ChatGPT, Gemini, etc: Most modern AI chatbots are very good at answering questions about coding. You can ask them questions about R, and they will often give you a good answer, or at least push you in the right direction. However, the more complex the topic, the less likely they are to give you a good (or correct) answer.

Some Warnings about R

I want to make you aware that R has several oddities that other languages simply do not have. I will talk about many of them throughout this tutorial, but there are a few that make learning coding with R particularly difficult. First, R is too lenient, and does not give errors often enough. Very changes in code can make the program still run, but not do what you want it to do. This makes it difficult to know where the initial error is. Second, when R does give errors about code, the message is nearly always completely unhelpful in helping you identify the error. Finally, R is very inconsistent and unhelpful in how it names things. It does not follow any standard conventions for naming functions whatsoever. In addition, functions have insensible names, and totally different functions have only one-character differences (e.g., line() and lines(), where the first is a statistical analysis function and the second is for graphing).
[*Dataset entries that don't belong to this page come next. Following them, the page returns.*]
/-- **The Constantin–E–Titi / Conti–De Lellis–Székelyhidi commutator estimate in `C^N`**
(Buckmaster–De Lellis–Székelyhidi–Vicol, Prop. A.2: `‖(f*ψ_ℓ)(g*ψ_ℓ) - (fg)*ψ_ℓ‖_r ≤ C ℓ^{2-r} ‖f‖_1 ‖g‖_1`,
integer orders `r = N`, with `‖·‖_1` replaced by the Lipschitz data `‖Df‖_∞, ‖Dk‖_∞` which is all
the proof uses): for smooth `f : T^d → ℝ`, `k : T^d → F` with `‖Df‖ ≤ A_f`, `‖Dk‖ ≤ A_k` and
`0 < ε ≤ 1/4`, `‖D^N (lift B_ε(f,k))(x)‖ ≤ K_N ε² ε^{-N} A_f A_k` for every `N` and `x`.
Proof: re-centre at `x` (`B_ε(f,k) = B_ε(f - f(x), k - k(x))`), bound `D^N` of
`k_ε ⋆ ((f - f(x))(k - k(x)))` by the local sup `A_f ε · A_k ε` on the `ε`-ball, and `D^N` of the
product `(k_ε ⋆ (f - f(x))) (k_ε ⋆ (k - k(x)))` by the Leibniz rule and
`norm_iteratedFDeriv_lift_kernel_convolution_le_of_apply_eq_zero`.
[cite: BuckmasterEtAl2018, Prop. A.2] -/
theorem norm_iteratedFDeriv_lift_mollCommutator_le [CompleteSpace F] (hε : 0 < ε) (hε' : ε ≤ 1 / 4)
    {f : UnitAddTorus d → ℝ} (hf : IsSmooth f) {k : UnitAddTorus d → F} (hk : IsSmooth k)
    {Af Ak : ℝ} (hAf : ∀ y, ‖Torus.fderiv f y‖ ≤ Af) (hAk : ∀ y, ‖Torus.fderiv k y‖ ≤ Ak)
    (N : ℕ) (x : EuclideanSpace ℝ d) :
    ‖iteratedFDeriv ℝ N (lift (mollCommutator ε f k)) x‖ ≤
      commConst d N * (ε ^ 2 * (ε ^ N)⁻¹) * Af * Ak := by
  have hκ : Integrable (kernel (d := d) ε) volume := (continuous_kernel hε hε').integrable_unitAddTorus
  have hAf0 : 0 ≤ Af := (norm_nonneg _).trans (hAf 0)
  have hAk0 : 0 ≤ Ak := (norm_nonneg _).trans (hAk 0)
  -- re-centre at `x`
  set a : ℝ := f (proj x) with ha
  set c : F := k (proj x) with hc
  set f₀ : UnitAddTorus d → ℝ := fun y => f y - a with hf₀
  set k₀ : UnitAddTorus d → F := fun y => k y - c with hk₀
  have hf₀s : IsSmooth f₀ := hf.sub (isSmooth_const a)
  have hk₀s : IsSmooth k₀ := hk.sub (isSmooth_const c)
  have hAf₀ : ∀ y, ‖Torus.fderiv f₀ y‖ ≤ Af := fun y => by rw [hf₀, torusFderiv_sub_const]; exact hAf y
  have hAk₀ : ∀ y, ‖Torus.fderiv k₀ y‖ ≤ Ak := fun y => by rw [hk₀, torusFderiv_sub_const]; exact hAk y
  have hf₀0 : f₀ (proj x) = 0 := sub_self _
  have hk₀0 : k₀ (proj x) = 0 := sub_self _
  rw [mollCommutator_eq_sub_const hε hε' hf.continuous hk.continuous a c]
  -- split the commutator
  have hP : IsSmooth (kernel ε ⋆ fun y => f₀ y • k₀ y) := isSmooth_convolution hκ (hf₀s.smul' hk₀s)
  have hΦ : IsSmooth (kernel ε ⋆ f₀) := isSmooth_convolution hκ hf₀s
  have hΨ : IsSmooth (kernel ε ⋆ k₀) := isSmooth_convolution hκ hk₀s
  have hsplit : lift (mollCommutator ε f₀ k₀) =
      lift (kernel ε ⋆ fun y => f₀ y • k₀ y) - fun y => lift (kernel ε ⋆ f₀) y • lift (kernel ε ⋆ k₀) y := by
    funext y; rfl
  have hPN : ContDiffAt ℝ N (lift (kernel ε ⋆ fun y => f₀ y • k₀ y)) x :=
    (hP.of_le (by exact_mod_cast le_top)).contDiffAt
  have hSN : ContDiffAt ℝ N (fun y => lift (kernel ε ⋆ f₀) y • lift (kernel ε ⋆ k₀) y) x :=
    ((ContDiff.smul hΦ hΨ).of_le (by exact_mod_cast le_top)).contDiffAt
  rw [hsplit, iteratedFDeriv_sub_apply hPN hSN]
  refine (norm_sub_le _ _).trans ?_
  -- Term 1: local sup bound
  have h1 : ‖iteratedFDeriv ℝ N (lift (kernel ε ⋆ fun y => f₀ y • k₀ y)) x‖ ≤
      derivProfileMass d N * (ε ^ N)⁻¹ * (Af * ε * (Ak * ε)) := by
    refine norm_iteratedFDeriv_lift_kernel_convolution_le hε hε' (hf₀s.smul' hk₀s) N x fun z hz => ?_
    have hfz := norm_lift_sub_apply_sub_le (hf₀s.isContDiff (by simp)) hAf₀ x (reprc z)
    have hkz := norm_lift_sub_apply_sub_le (hk₀s.isContDiff (by simp)) hAk₀ x (reprc z)
    rw [lift_apply, lift_apply, proj_sub, proj_reprc] at hfz hkz
    rw [hf₀0, sub_zero] at hfz
    rw [hk₀0, sub_zero] at hkz
    simp only [norm_smul]
    exact mul_le_mul (hfz.trans (mul_le_mul_of_nonneg_left hz hAf0))
      (hkz.trans (mul_le_mul_of_nonneg_left hz hAk0)) (norm_nonneg _) (by positivity)
  -- Term 2: Leibniz
  have h2 : ‖iteratedFDeriv ℝ N (fun y => lift (kernel ε ⋆ f₀) y • lift (kernel ε ⋆ k₀) y) x‖ ≤
      ∑ i ∈ Finset.range (N + 1), (N.choose i : ℝ) *
        (shiftedDerivMass d i * (ε * (ε ^ i)⁻¹) * Af) *
        (shiftedDerivMass d (N - i) * (ε * (ε ^ (N - i))⁻¹) * Ak) := by
    refine (norm_iteratedFDeriv_smul_le (𝕜 := ℝ) (N := ∞) hΦ hΨ x (n := N)
      (by exact_mod_cast le_top)).trans ?_
    refine Finset.sum_le_sum fun i hi => ?_
    rw [mul_assoc, mul_assoc]
    refine mul_le_mul_of_nonneg_left ?_ (Nat.cast_nonneg _)
    exact mul_le_mul
      (norm_iteratedFDeriv_lift_kernel_convolution_le_of_apply_eq_zero hε hε' hf₀s hAf₀ x hf₀0 i)
      (norm_iteratedFDeriv_lift_kernel_convolution_le_of_apply_eq_zero hε hε' hk₀s hAk₀ x hk₀0 _)
      (norm_nonneg _) (mul_nonneg (mul_nonneg (shiftedDerivMass_nonneg i) (by positivity)) hAf0)
  -- algebra: `ε^{-i} ε^{-(N-i)} = ε^{-N}`
  have hpow : ∀ i ∈ Finset.range (N + 1), (ε * (ε ^ i)⁻¹) * (ε * (ε ^ (N - i))⁻¹) =
      ε ^ 2 * (ε ^ N)⁻¹ := by
    intro i hi
    have hiN : i ≤ N := Nat.lt_succ_iff.1 (Finset.mem_range.1 hi)
    rw [show ε ^ N = ε ^ i * ε ^ (N - i) by rw [← pow_add, Nat.add_sub_cancel' hiN], mul_inv]
    field_simp
  have h2' : ∑ i ∈ Finset.range (N + 1), (N.choose i : ℝ) *
        (shiftedDerivMass d i * (ε * (ε ^ i)⁻¹) * Af) *
        (shiftedDerivMass d (N - i) * (ε * (ε ^ (N - i))⁻¹) * Ak) =
      (∑ i ∈ Finset.range (N + 1),
        (N.choose i : ℝ) * shiftedDerivMass d i * shiftedDerivMass d (N - i)) *
        (ε ^ 2 * (ε ^ N)⁻¹) * Af * Ak := by
    rw [Finset.sum_mul, Finset.sum_mul, Finset.sum_mul]
    refine Finset.sum_congr rfl fun i hi => ?_
    rw [← hpow i hi]
    ring
  rw [h2'] at h2
  calc _ ≤ derivProfileMass d N * (ε ^ N)⁻¹ * (Af * ε * (Ak * ε)) +
        (∑ i ∈ Finset.range (N + 1),
          (N.choose i : ℝ) * shiftedDerivMass d i * shiftedDerivMass d (N - i)) *
          (ε ^ 2 * (ε ^ N)⁻¹) * Af * Ak := add_le_add h1 h2
    _ = commConst d N * (ε ^ 2 * (ε ^ N)⁻¹) * Af * Ak := by
        rw [commConst]
        ring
In all reality, many data scientists are moving on from R in favor of languages like Julia and especially Python. However, some scientific circles have held on to R, continuing to make more libraries of functions that have made and will make significant scientific advancements. Thus, learning R is still a valuable use of your time, even if it is slow and has notable peculiarities.

You should feel comforted by the fact that once you learn one coding language well, you are significantly more capable of learning other coding languages. Even if your field starts to migrate to a different language part-way through your career, you will not need to put in nearly as much effort into learning the new language.

Conclusion

Remember that coding is an incredible tool, and is worth your attention. It is empowering and will help you in scientific investigation. I have made this tutorial in hopes to provide you with a resource to help you learn coding with R from scratch, which is not easy. However, with diligent efforts, I believe everyone can get a grasp on these topics. Have fun and explore your curiosities!